:: AIM OF THE TASK ::
Each line from the one containing "exact ⟨by simpa using hq.1.2, mem_univ _⟩" through the end of the data below is to be output verbatim, with no lines added or left out.

Segment Start: AVAILABLE DATA

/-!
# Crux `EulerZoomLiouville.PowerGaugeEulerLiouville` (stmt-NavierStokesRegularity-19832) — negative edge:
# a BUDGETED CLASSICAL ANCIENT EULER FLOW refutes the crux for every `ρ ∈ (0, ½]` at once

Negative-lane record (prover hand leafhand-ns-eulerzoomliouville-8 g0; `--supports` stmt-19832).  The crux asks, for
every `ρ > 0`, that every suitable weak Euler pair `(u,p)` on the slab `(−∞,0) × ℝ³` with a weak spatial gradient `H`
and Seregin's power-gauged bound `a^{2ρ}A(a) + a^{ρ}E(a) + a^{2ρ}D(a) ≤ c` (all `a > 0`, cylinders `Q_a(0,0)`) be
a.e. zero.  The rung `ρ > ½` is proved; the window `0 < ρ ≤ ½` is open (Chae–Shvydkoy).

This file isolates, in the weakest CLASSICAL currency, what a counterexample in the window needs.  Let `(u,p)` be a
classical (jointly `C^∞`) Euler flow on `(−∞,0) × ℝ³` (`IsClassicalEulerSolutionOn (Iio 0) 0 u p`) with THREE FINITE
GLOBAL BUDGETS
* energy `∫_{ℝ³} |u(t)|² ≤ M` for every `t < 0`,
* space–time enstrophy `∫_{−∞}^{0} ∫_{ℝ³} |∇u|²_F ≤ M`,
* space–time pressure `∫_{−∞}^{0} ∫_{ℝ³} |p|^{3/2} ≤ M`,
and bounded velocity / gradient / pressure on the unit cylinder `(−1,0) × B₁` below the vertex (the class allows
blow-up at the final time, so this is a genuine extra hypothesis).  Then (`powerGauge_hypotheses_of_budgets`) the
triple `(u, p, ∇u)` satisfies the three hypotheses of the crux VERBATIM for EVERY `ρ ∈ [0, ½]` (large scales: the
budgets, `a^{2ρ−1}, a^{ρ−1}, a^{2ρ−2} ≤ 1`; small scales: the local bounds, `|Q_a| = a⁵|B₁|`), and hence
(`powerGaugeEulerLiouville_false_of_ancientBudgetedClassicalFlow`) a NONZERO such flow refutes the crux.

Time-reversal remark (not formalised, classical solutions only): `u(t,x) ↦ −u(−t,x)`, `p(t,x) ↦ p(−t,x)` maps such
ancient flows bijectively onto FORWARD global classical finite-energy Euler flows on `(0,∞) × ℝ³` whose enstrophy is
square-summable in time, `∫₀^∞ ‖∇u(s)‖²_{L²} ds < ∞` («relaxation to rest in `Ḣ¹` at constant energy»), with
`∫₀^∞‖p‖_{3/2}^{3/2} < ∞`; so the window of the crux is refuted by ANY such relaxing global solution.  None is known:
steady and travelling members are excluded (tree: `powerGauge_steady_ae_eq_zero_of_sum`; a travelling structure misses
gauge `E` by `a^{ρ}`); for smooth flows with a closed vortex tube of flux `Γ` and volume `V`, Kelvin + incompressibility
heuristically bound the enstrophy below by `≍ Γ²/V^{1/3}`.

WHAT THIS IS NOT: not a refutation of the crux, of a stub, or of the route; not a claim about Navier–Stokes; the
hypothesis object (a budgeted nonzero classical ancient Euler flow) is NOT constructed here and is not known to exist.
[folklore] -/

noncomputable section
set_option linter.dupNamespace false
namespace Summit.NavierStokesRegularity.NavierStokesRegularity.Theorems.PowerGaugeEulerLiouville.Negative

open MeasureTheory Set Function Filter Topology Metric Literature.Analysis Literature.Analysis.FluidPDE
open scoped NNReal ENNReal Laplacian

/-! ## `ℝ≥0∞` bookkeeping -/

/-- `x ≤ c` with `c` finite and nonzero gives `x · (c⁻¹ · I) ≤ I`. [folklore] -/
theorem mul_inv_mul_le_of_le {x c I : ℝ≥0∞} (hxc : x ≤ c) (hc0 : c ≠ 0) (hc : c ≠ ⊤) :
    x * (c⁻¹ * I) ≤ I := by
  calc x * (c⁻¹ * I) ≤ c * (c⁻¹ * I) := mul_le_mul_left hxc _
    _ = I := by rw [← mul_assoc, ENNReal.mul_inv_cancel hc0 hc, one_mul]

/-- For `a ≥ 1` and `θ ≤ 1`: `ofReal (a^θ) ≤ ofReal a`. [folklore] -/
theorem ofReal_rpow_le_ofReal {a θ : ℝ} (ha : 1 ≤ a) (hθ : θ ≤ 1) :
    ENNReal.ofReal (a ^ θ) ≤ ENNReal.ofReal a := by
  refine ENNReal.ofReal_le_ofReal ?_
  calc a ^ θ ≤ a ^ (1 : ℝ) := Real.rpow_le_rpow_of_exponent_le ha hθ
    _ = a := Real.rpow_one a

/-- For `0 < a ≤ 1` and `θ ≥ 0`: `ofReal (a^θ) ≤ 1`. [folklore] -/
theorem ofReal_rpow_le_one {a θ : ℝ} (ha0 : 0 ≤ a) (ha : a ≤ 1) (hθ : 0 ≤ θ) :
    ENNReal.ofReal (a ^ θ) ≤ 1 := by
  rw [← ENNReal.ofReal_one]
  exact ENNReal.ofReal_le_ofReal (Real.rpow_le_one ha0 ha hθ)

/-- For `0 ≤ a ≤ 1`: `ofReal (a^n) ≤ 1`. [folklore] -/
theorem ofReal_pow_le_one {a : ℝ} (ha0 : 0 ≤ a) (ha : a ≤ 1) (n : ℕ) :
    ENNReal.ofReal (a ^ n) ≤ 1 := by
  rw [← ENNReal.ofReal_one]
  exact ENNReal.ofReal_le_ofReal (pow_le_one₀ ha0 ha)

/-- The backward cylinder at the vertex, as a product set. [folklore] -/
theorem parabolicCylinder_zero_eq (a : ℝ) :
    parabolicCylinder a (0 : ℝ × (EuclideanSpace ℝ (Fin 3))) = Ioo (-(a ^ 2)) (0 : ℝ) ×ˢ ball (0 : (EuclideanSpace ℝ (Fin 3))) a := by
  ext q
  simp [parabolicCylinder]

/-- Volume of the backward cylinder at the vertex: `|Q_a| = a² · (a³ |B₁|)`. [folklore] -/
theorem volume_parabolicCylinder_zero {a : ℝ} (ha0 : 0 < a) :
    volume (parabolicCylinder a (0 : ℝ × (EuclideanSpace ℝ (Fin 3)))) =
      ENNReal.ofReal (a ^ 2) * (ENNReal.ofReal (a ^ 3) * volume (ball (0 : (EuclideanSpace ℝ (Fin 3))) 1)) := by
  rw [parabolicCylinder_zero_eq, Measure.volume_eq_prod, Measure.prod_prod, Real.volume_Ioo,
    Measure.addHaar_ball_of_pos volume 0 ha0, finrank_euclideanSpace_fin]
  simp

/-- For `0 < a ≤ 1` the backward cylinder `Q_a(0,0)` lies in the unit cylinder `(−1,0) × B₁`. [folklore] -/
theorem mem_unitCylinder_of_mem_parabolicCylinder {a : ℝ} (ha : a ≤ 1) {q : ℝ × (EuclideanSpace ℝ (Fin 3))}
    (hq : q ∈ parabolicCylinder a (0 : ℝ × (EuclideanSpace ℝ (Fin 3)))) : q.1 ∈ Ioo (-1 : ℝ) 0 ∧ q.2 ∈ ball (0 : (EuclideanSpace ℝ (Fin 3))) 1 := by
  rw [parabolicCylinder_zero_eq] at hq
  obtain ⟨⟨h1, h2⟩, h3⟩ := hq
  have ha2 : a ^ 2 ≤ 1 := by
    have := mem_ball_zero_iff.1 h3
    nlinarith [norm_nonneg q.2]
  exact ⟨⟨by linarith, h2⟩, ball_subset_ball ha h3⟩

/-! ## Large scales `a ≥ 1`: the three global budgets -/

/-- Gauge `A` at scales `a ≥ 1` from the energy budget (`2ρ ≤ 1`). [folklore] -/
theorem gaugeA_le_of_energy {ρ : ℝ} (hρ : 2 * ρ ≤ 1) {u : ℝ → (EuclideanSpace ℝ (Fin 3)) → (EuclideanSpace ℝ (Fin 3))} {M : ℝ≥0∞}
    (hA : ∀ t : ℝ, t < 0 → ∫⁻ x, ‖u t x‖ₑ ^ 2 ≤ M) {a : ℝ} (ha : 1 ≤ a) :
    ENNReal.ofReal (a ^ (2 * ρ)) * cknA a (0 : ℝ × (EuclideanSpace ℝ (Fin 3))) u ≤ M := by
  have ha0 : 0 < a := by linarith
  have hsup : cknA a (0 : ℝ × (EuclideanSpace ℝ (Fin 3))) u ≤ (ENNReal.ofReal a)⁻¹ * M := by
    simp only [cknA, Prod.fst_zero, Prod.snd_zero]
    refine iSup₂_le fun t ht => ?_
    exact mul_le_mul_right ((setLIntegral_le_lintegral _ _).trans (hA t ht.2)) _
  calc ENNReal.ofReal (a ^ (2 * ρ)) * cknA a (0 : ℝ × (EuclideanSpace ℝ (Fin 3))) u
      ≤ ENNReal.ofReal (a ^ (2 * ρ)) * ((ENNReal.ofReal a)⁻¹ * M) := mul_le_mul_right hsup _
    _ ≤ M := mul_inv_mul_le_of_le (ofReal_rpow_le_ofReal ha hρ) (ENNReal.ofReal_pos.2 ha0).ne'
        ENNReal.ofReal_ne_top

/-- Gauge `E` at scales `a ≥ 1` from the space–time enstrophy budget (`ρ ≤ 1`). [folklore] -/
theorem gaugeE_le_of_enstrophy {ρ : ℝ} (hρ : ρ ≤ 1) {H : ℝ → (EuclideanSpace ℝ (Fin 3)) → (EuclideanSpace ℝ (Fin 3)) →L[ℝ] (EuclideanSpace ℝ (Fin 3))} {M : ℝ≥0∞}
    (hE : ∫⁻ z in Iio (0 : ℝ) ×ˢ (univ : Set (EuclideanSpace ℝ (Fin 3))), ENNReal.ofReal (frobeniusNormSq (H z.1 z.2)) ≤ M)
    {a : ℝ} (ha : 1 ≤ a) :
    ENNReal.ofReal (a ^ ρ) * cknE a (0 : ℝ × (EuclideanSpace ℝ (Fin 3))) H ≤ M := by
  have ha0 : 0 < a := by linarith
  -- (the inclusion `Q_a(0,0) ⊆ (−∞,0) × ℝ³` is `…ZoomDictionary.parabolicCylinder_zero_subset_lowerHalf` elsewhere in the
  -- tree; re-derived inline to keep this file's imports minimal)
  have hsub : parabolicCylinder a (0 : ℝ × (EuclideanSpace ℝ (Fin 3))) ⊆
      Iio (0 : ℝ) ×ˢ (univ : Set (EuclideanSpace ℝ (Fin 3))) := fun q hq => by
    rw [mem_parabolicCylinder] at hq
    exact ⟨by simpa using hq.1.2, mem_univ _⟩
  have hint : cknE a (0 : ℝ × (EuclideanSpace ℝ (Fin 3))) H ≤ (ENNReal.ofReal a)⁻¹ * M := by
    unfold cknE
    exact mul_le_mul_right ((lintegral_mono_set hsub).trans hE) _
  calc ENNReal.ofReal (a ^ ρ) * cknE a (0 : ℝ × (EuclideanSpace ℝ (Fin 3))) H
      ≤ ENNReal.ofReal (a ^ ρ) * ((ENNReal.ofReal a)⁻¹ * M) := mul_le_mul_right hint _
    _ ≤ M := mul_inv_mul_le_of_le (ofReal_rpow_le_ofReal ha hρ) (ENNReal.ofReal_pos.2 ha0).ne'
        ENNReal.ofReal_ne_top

Segment End: AVAILABLE DATA

:: COMPLETED EXERCISE ::
    exact ⟨by simpa using hq.1.2, mem_univ _⟩
  have hint : cknE a (0 : ℝ × (EuclideanSpace ℝ (Fin 3))) H ≤ (ENNReal.ofReal a)⁻¹ * M := by
    unfold cknE
    exact mul_le_mul_right ((lintegral_mono_set hsub).trans hE) _
  calc ENNReal.ofReal (a ^ ρ) * cknE a (0 : ℝ × (EuclideanSpace ℝ (Fin 3))) H
      ≤ ENNReal.ofReal (a ^ ρ) * ((ENNReal.ofReal a)⁻¹ * M) := mul_le_mul_right hint _
    _ ≤ M := mul_inv_mul_le_of_le (ofReal_rpow_le_ofReal ha hρ) (ENNReal.ofReal_pos.2 ha0).ne'
        ENNReal.ofReal_ne_top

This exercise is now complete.